Listing 9.4. Declaring a CDF dashboard

The .xcdf file tells Pentaho that this is a dashboard, and it calls the CDF plugin to render the dashboard. CDF will use the template file to load all of the resources needed for the dashboard. The template file actually gets loaded into a separate template that can be used globally by all CDF dashboards, allowing you to customize the look and feel of all dashboards. The style tag specifies which outermost template to use. See the CDF documentation for information on how to change the global template files, because this involves creating and deploying a new HTML file.

The template file contains three logical sections, as shown in listing 9.5. The first is basic HTML that will define locations for CDF to render the objects. In this example, we’re only adding a pie chart, so we just have a single div to hold the resulting chart. For a complex dashboard, you might have multiple div tags and use tables or CSS to lay out the dashboard.

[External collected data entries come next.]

import Summits.ResolutionOfSingularities.ResolutionOfSingularities.Theorems.EquisingularLiftEquisingularLiftNatResidueHypDefsND
import Summits.ResolutionOfSingularities.ResolutionOfSingularities.Theorems.EquisingularLiftEquisingularLiftNatNDChartPlays
import Summits.ResolutionOfSingularities.ResolutionOfSingularities.Theorems.EquisingularLiftEquisingularLiftNatModelStepChain
import Literature.AlgebraicGeometry.Resolution.MarkedIdeals
import Literature.AlgebraicGeometry.Resolution.StrictTransformDistinct
import Literature.AlgebraicGeometry.Resolution.BlowupsExistence
import HarnessLib

/-!
# [OURS · L1 W4.5(b) · EL♮(3)] PORT DRAFT for the text owner — the SORRY-FREE part (D) of the ND ENGINE SPEC
# `Cruxes/EquisingularLiftNatThree/NewtonNondegenerateRungK5.lean` v4 (§13.1 strata towers / `ReachToric` · §13.5 small print · §13.6 the O-side iteration PROVED ·
# §13.7 the candidate upstairs invariant `SNCInv` (definition only) · §13.9 the k-side iteration PROVED · §13.10 the candidate downstairs invariant `NDInv` + (B4-end))

OURS · L1 W4.5(b) · EL♮(3) stmt-ResolutionOfSingularities-20148 · counted 0 · AI-written (res-L1-w45b-idea-1 g23), weaker than expert review; nothing of [Hironaka2017]
asserted; NOT a statement of the manuscript.  Sorry-free, standard axioms, no instance, no notation.  Intended tree home (text owner's choice): namespace
`…Cruxes.EquisingularLiftNat.Sections.ND`, split by the 400-line rule at the `-- ===== FILE` markers below into
`…NatNDStrataTower` (§13.1 + §13.5) → `…NatNDStrataLift` (§13.6 + §13.7 def) and `…NatNDRounds` (§13.9 + §13.10 + §13.12 statements/composition), each `--supports stmt-ResolutionOfSingularities-20148 --as helper`.
Once ported, the five clause-bricks of the spec — (B3a) `sncInv_init`, (B3g) `sncInv_stratumFacts`, (B3b) `sncInv_stepFacts`, (B4-init) `ndInv_init`, (B4α′) `roundAtNDFrame`,
(B4β′) `ndInvPersists` — and the derived (B4-round) `ndInv_round`, (B3) `hsub_strataLift`, (B4) `hres_toricRounds`, `nd_rung_local_K5`, `ndStubWonK5_holds` close BY NAME against these definitions
(ENGINE WORD §6).  Bodies VERBATIM from the spec.  `lean check`: rc 0 · 0 errors · 0 warnings · 0 sorries; `#print axioms` of `strataTower_lift` /
`hsub_strataLift_of_invariant` / `rounds_resolve` / `hres_of_rounds` / `ndInv_end` standard.  The advisory audit class `vendored-fact` on the Prop-valued PREDICATES
(`IsFrameAt`, `ReachToric`, `StageTuple`, `StratumFacts`, `StepFacts`, `SNCInv`, `RoundClosed`, `RoundFacts`, `IsNDFrameAt`, `NDInv`, the inductive `StrataTower`) is the
same as for `…NatResidueHypDefsND`'s `IsoHypNDWon`: OUR parametrised definitions, not cited facts; `orphan` disappears once the bricks cite them.
-/

set_option linter.dupNamespace false
set_option linter.overlappingInstances false
noncomputable section
open CategoryTheory CategoryTheory.Limits AlgebraicGeometry TopologicalSpace Topology
open MvPolynomial
open Literature.AlgebraicGeometry.Resolution
open AlgebraicGeometry.Scheme.IdealSheafData

namespace Summit.ResolutionOfSingularities.ResolutionOfSingularities.Cruxes.EquisingularLiftNat.Sections.ND

-- ===== FILE A: …NatNDStrataTower.lean (§13.1 + §13.5) =====

/-! ## 13.1 Boundaries indexed by rays, strata, strata towers, `ReachToric` -/

/-- A BOUNDARY on `F` indexed by rays of `ℤⁿ`: one ideal sheaf per ray (the value at a ray that is «not present» is `⊤`, the empty divisor).
[OURS · L1 W4.5b · definition] -/
abbrev Boundary (n : ℕ) (F : Scheme.{0}) : Type := Ray n → F.IdealSheafData

variable {n : ℕ}

/-- The STRATUM (closed-orbit analogue) of a face `τ`: the sum of the ideals of its rays, `V(τ.sup E) = ⋂_{ρ ∈ τ} V(E ρ)`.  [OURS · definition] -/
def stratum {F : Scheme.{0}} (E : Boundary n F) (τ : Finset (Ray n)) : F.IdealSheafData := τ.sup E

/-- One step of the boundary: after blowing up `C` (by `υ`), the NEW ray `ν` carries the exceptional divisor `C·𝒪_{F'}`, every other ray the STRICT
transform of its divisor (Görtz–Wedhorn (13.19), `Literature…strictTransformIdeal`).  [OURS · definition] -/
def Boundary.stepAlong {F F' : Scheme.{0}} (E : Boundary n F) (C : F.IdealSheafData) (ν : Ray n) (υ : F' ⟶ F) : Boundary n F' :=
  fun ρ => if ρ = ν then C.comap υ else strictTransformIdeal υ C (E ρ)

/-- The boundary of a FRAME `W = (W_1, …, W_n)`: the frame ray `e_j` carries `W_j`, every other ray `⊤`.  [OURS · definition] -/
def frameBoundary {F : Scheme.{0}} (W : Fin n → F.IdealSheafData) : Boundary n F :=
  fun ρ => (Finset.univ.filter (fun j => e n j = ρ)).inf W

The second section is the declaration of the objects. In this example, we first define the pie chart and then create a pie chart based on the definition. Because we’re using Mondrian, we specify an MDX type, the catalog to use, the data source for the data, and the actual query. This example uses Steel Wheels, the sample dataset that comes with Pentaho. There are a few additional settings, such as height and width, that should also be specified but that are not shown here.

Listing 9.5. Defining a CDF dashboard with a pie chart

Once the dashboard has been loaded into the repository, you can run it and see the results, as shown in figure 9.11. In this case, we have the sales by territory as a pie chart.

Figure 9.11. CDF pie chart

9.3.2. Using Community Data Access

In the previous example, we embedded the query directly into the dashboard, but there are a few problems with this approach. First, it potentially exposes the details of your data to anyone who has access to the dashboard. Second, it makes the data access difficult to change should you decide to change the type of data source.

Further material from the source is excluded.